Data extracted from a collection
import Summits.RiemannHypothesis.RiemannHypothesis.Theorems.Splittings.BombieriTruncSynthesisScreening

/-!
# Splittings — x-wuc (xiv-d5): rows X-6 / X-6∨ / X-6s modulo ⟨`Corollary11Prov`, Littlewood's gap fact⟩ — the bookkeeping of card §13/§13f

Cell rh-split, seat rh-split-x-wuc g6/g7 (brief sha16 f79c5f09d8bcb036), card `run/shared/lean/pub/rh-split/cards/SPLIT-x-wuc.md`
§12–§13 (scratch of record `HOME/rh-split-x-wuc/SplitXWucG7b.lean` sha16 d0583c86bc2d8ec7: farm `lean check` rc 0 · 0 sorry · 0 warning,
standard axioms; referee replays: see the card).  Carved VERBATIM from that scratch by `HOME/rh-split-x-wuc/cut7/make_cut7.py`
(cut (xiv-d), deltas listed in `cut7/CUT7.md`); sections as numbered there.
* G7.7 the rows with `ZeroOrdinateGapsShrink` and `NearLatticeSynthesis` in hypothesis position (g7 forms); G7b.7 the same rows with PA
  discharged (`synthesisScreening_of_gaps`, `…_g7b`); rows OF RECORD `rh_iff_offLineBoundedMult_and_boundedAway_prov (h5 : Corollary11Prov)
  (hL : littlewood_zero_ordinate_gaps_shrink) : RH ↔ BM_off ∧ B′([−1,1])` and `not_boundedAway_of_obm_of_not_foz_prov`.
  LABEL: CONDITIONAL bookkeeping (two print facts in hypothesis position); RH-equivalence typing, certifies nothing about RH.
HONEST LABEL: «SPLITTING SEARCH over kernel-typed RH-EQUIVALENCES; a splitting A ∧ B ⟹ RH is CONDITIONAL bookkeeping
unless A and B are both proved; nothing here bears on the truth of RH.»
-/

set_option linter.dupNamespace false

noncomputable section

open scoped Classical ComplexConjugate
open Set Filter Topology Complex MeasureTheory

namespace Summit.RiemannHypothesis.RiemannHypothesis.Theorems.Splittings.BombieriTruncSynthesisRows

open Literature.NumberTheory.LFunctions Literature.NumberTheory.LFunctions.Bombieri2000
open Summit.RiemannHypothesis.RiemannHypothesis.Theses.RuelleBand
open Summit.RiemannHypothesis.RiemannHypothesis.Theorems.Splittings.BombieriTruncEigen
open Summit.RiemannHypothesis.RiemannHypothesis.Theorems.Splittings.BombieriFozNoDep
open Summit.RiemannHypothesis.RiemannHypothesis.Theorems.Splittings.BombieriTruncGram
open Summit.RiemannHypothesis.RiemannHypothesis.Theorems.Splittings.BombieriTruncPairing
open Summit.RiemannHypothesis.RiemannHypothesis.Theorems.Splittings.BombieriTruncScreening
open Summit.RiemannHypothesis.RiemannHypothesis.Theorems.Splittings.BombieriTruncBandGap
open Summit.RiemannHypothesis.RiemannHypothesis.Theorems.Splittings.BombieriTruncMultiplicity
open Summit.RiemannHypothesis.RiemannHypothesis.Theorems.Splittings.BombieriTruncEventualStrip
open Summit.RiemannHypothesis.RiemannHypothesis.Theorems.Splittings.BombieriTruncExactness
open Summit.RiemannHypothesis.RiemannHypothesis.Theorems.Splittings.BombieriTruncClump
open Summit.RiemannHypothesis.RiemannHypothesis.Theorems.Splittings.BombieriTruncOffLineSparse
open Summit.RiemannHypothesis.RiemannHypothesis.Theorems.Splittings.BombieriTruncSynthesis
open Summit.RiemannHypothesis.RiemannHypothesis.Theorems.Splittings.BombieriTruncSynthesisScreening

variable {N : ℕ}

/-! ### G7.7 Row X-6 restated modulo (C5 print, D5′ print, PA ζ-free) -/

open Summit.RiemannHypothesis.RiemannHypothesis.Theorems.Splittings.BombieriCorollaryProvenance in
/-- **Row X-6 (g7 form):** `RH ⟺ BM_off ∧ B′([−1,1])` modulo `Corollary11Prov` [print: Bombieri 2000 Thm 11/Cor.],
`ZeroOrdinateGapsShrink` [print: Littlewood 1924 / Titchmarsh Thm 9.12] and `NearLatticeSynthesis` [ζ-free, elementary, not kernel].
[new-combination; CONDITIONAL bookkeeping] -/
theorem rh_iff_offLineBoundedMult_and_boundedAway_g7 (h5 : Corollary11Prov) (hgap : ZeroOrdinateGapsShrink)
    (hPA : NearLatticeSynthesis) :
    _root_.RiemannHypothesis ↔ OffLineBoundedMult ∧ TruncNegEigenvalueBoundedAway (Icc (-1 : ℝ) 1) :=
  rh_iff_offLineBoundedMult_and_boundedAway h5 (synthesisScreening_of hgap hPA)

open Summit.RiemannHypothesis.RiemannHypothesis.Theorems.Splittings.BombieriCorollaryProvenance in
/-- **Row X-6∨ (g7 form):** `RH ⟺ (ES_m ∨ BM_off) ∧ B′([−1,1])` modulo the same three hypotheses. -/
theorem rh_iff_esm_or_obm_and_boundedAway_g7 (h5 : Corollary11Prov) (hgap : ZeroOrdinateGapsShrink)
    (hPA : NearLatticeSynthesis) :
    _root_.RiemannHypothesis ↔
      (EventualStripMult ∨ OffLineBoundedMult) ∧ TruncNegEigenvalueBoundedAway (Icc (-1 : ℝ) 1) :=
  rh_iff_esm_or_obm_and_boundedAway h5 (synthesisScreening_of hgap hPA)

open Summit.RiemannHypothesis.RiemannHypothesis.Theorems.Splittings.BombieriCorollaryProvenance in
/-- **Row X-6s (g7 form):** given `M`-bounded OFF-LINE multiplicities, `B′([−1,1]) ⟺ RH` modulo the three hypotheses. -/
theorem boundedAway_one_iff_rh_of_offLineBoundedMult_g7 (h5 : Corollary11Prov) (hgap : ZeroOrdinateGapsShrink)
    (hPA : NearLatticeSynthesis) (hBM : OffLineBoundedMult) :
    TruncNegEigenvalueBoundedAway (Icc (-1 : ℝ) 1) ↔ _root_.RiemannHypothesis :=
  boundedAway_one_iff_rh_of_offLineBoundedMult h5 (synthesisScreening_of hgap hPA) hBM

/-- **The FOZ-free kernel content of X-6 (g7):** `BM_off ∧ ¬FOZ ∧ D5′ ∧ PA ⟹ ¬B′([−1,1])` — no `Corollary11Prov`, no RH. -/
theorem not_boundedAway_of_obm_of_not_foz (hgap : ZeroOrdinateGapsShrink) (hPA : NearLatticeSynthesis)
    (hBM : OffLineBoundedMult) (hnotfoz : ¬ CofiniteCriticalLine) :
    ¬ TruncNegEigenvalueBoundedAway (Icc (-1 : ℝ) 1) :=
  synthesisScreening_of hgap hPA hBM hnotfoz

/-! ### G7b.7 Consequences: T7 and Row X-6 with the ζ-free input discharged (PA = `nearLatticeSynthesis`, module d4) -/

/-- **T7 (g7b form):** `SynthesisScreening` from the qualitative Littlewood gap theorem alone. -/
theorem synthesisScreening_of_gaps (hgap : ZeroOrdinateGapsShrink) : SynthesisScreening :=
  synthesisScreening_of hgap nearLatticeSynthesis

open Summit.RiemannHypothesis.RiemannHypothesis.Theorems.Splittings.BombieriCorollaryProvenance in
/-- **Row X-6 (g7b form):** `RH ⟺ BM_off ∧ B′([−1,1])` modulo `Corollary11Prov` [print: Bombieri 2000 Thm 11/Cor.] and
`ZeroOrdinateGapsShrink` [print: Littlewood 1924 / Titchmarsh Thm 9.12]. [new-combination; CONDITIONAL bookkeeping] -/
theorem rh_iff_offLineBoundedMult_and_boundedAway_g7b (h5 : Corollary11Prov) (hgap : ZeroOrdinateGapsShrink) :
    _root_.RiemannHypothesis ↔ OffLineBoundedMult ∧ TruncNegEigenvalueBoundedAway (Icc (-1 : ℝ) 1) :=
  rh_iff_offLineBoundedMult_and_boundedAway_g7 h5 hgap nearLatticeSynthesis

open Summit.RiemannHypothesis.RiemannHypothesis.Theorems.Splittings.BombieriCorollaryProvenance in
/-- **Row X-6∨ (g7b form):** `RH ⟺ (ES_m ∨ BM_off) ∧ B′([−1,1])` modulo the same two print hypotheses. -/
theorem rh_iff_esm_or_obm_and_boundedAway_g7b (h5 : Corollary11Prov) (hgap : ZeroOrdinateGapsShrink) :
    _root_.RiemannHypothesis ↔
      (EventualStripMult ∨ OffLineBoundedMult) ∧ TruncNegEigenvalueBoundedAway (Icc (-1 : ℝ) 1) :=
  rh_iff_esm_or_obm_and_boundedAway_g7 h5 hgap nearLatticeSynthesis

open Summit.RiemannHypothesis.RiemannHypothesis.Theorems.Splittings.BombieriCorollaryProvenance in
/-- **Row X-6s (g7b form):** given `M`-bounded OFF-LINE multiplicities, `B′([−1,1]) ⟺ RH` modulo the two print hypotheses. -/
theorem boundedAway_one_iff_rh_of_offLineBoundedMult_g7b (h5 : Corollary11Prov) (hgap : ZeroOrdinateGapsShrink)
    (hBM : OffLineBoundedMult) :
    TruncNegEigenvalueBoundedAway (Icc (-1 : ℝ) 1) ↔ _root_.RiemannHypothesis :=
  boundedAway_one_iff_rh_of_offLineBoundedMult_g7 h5 hgap nearLatticeSynthesis hBM

/-- **The FOZ-free kernel content of X-6 (g7b):** `BM_off ∧ ¬FOZ ∧ ZeroOrdinateGapsShrink ⟹ ¬B′([−1,1])` —
no `Corollary11Prov`, no RH; the only non-kernel input is the Littlewood gap theorem (print). -/
theorem not_boundedAway_of_obm_of_not_foz_g7b (hgap : ZeroOrdinateGapsShrink)
    (hBM : OffLineBoundedMult) (hnotfoz : ¬ CofiniteCriticalLine) :
    ¬ TruncNegEigenvalueBoundedAway (Icc (-1 : ℝ) 1) :=
  not_boundedAway_of_obm_of_not_foz hgap nearLatticeSynthesis hBM hnotfoz

/-! ### Rows of record modulo the tree's named print facts ONLY (`Corollary11Prov`, `littlewood_zero_ordinate_gaps_shrink`) -/

open Summit.RiemannHypothesis.RiemannHypothesis.Theorems.Splittings.BombieriCorollaryProvenance in
/-- **Row X-6 (of record):** `RH ⟺ BM_off ∧ B′([−1,1])` modulo the two PRINT named facts `Corollary11Prov` [Bombieri 2000] and
`littlewood_zero_ordinate_gaps_shrink` [cite: Titchmarsh1986, Thm 9.12], both hypothesis-only.  LABEL: class-(a) CONDITIONAL
BOOKKEEPING at the standing of row C5 plus one classical theorem; both conjuncts RH-implied and open; not a survivor. -/
theorem rh_iff_offLineBoundedMult_and_boundedAway_prov (h5 : Corollary11Prov)
    (hL : Literature.NumberTheory.LFunctions.littlewood_zero_ordinate_gaps_shrink) :
    _root_.RiemannHypothesis ↔ OffLineBoundedMult ∧ TruncNegEigenvalueBoundedAway (Icc (-1 : ℝ) 1) :=
  rh_iff_offLineBoundedMult_and_boundedAway_g7b h5 (zeroOrdinateGapsShrink_of_littlewood hL)

/-- **FOZ-free content of X-6 (of record):** `BM_off ∧ ¬FOZ ⟹ ¬B′([−1,1])` modulo Littlewood's gap fact only (no C5, no RH). -/
theorem not_boundedAway_of_obm_of_not_foz_prov
    (hL : Literature.NumberTheory.LFunctions.littlewood_zero_ordinate_gaps_shrink)
    (hBM : OffLineBoundedMult) (hnotfoz : ¬ CofiniteCriticalLine) :
    ¬ TruncNegEigenvalueBoundedAway (Icc (-1 : ℝ) 1) :=
  not_boundedAway_of_obm_of_not_foz_g7b (zeroOrdinateGapsShrink_of_littlewood hL) hBM hnotfoz

end Summit.RiemannHypothesis.RiemannHypothesis.Theorems.Splittings.BombieriTruncSynthesisRows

- [REQUIRED WORK]: Reproduce the entries above exactly, but only the lines between the line holding "theorem boundedAway_one_iff_rh_of_offLineBoundedMult_g7b (h5" and the line holding "boundedAway_one_iff_rh_of_offLineBoundedMult_g7 h5 hgap", inclusive.

- [EXERCISE RESPONSE]:
theorem boundedAway_one_iff_rh_of_offLineBoundedMult_g7b (h5 : Corollary11Prov) (hgap : ZeroOrdinateGapsShrink)
    (hBM : OffLineBoundedMult) :
    TruncNegEigenvalueBoundedAway (Icc (-1 : ℝ) 1) ↔ _root_.RiemannHypothesis :=
  boundedAway_one_iff_rh_of_offLineBoundedMult_g7 h5 hgap nearLatticeSynthesis hBM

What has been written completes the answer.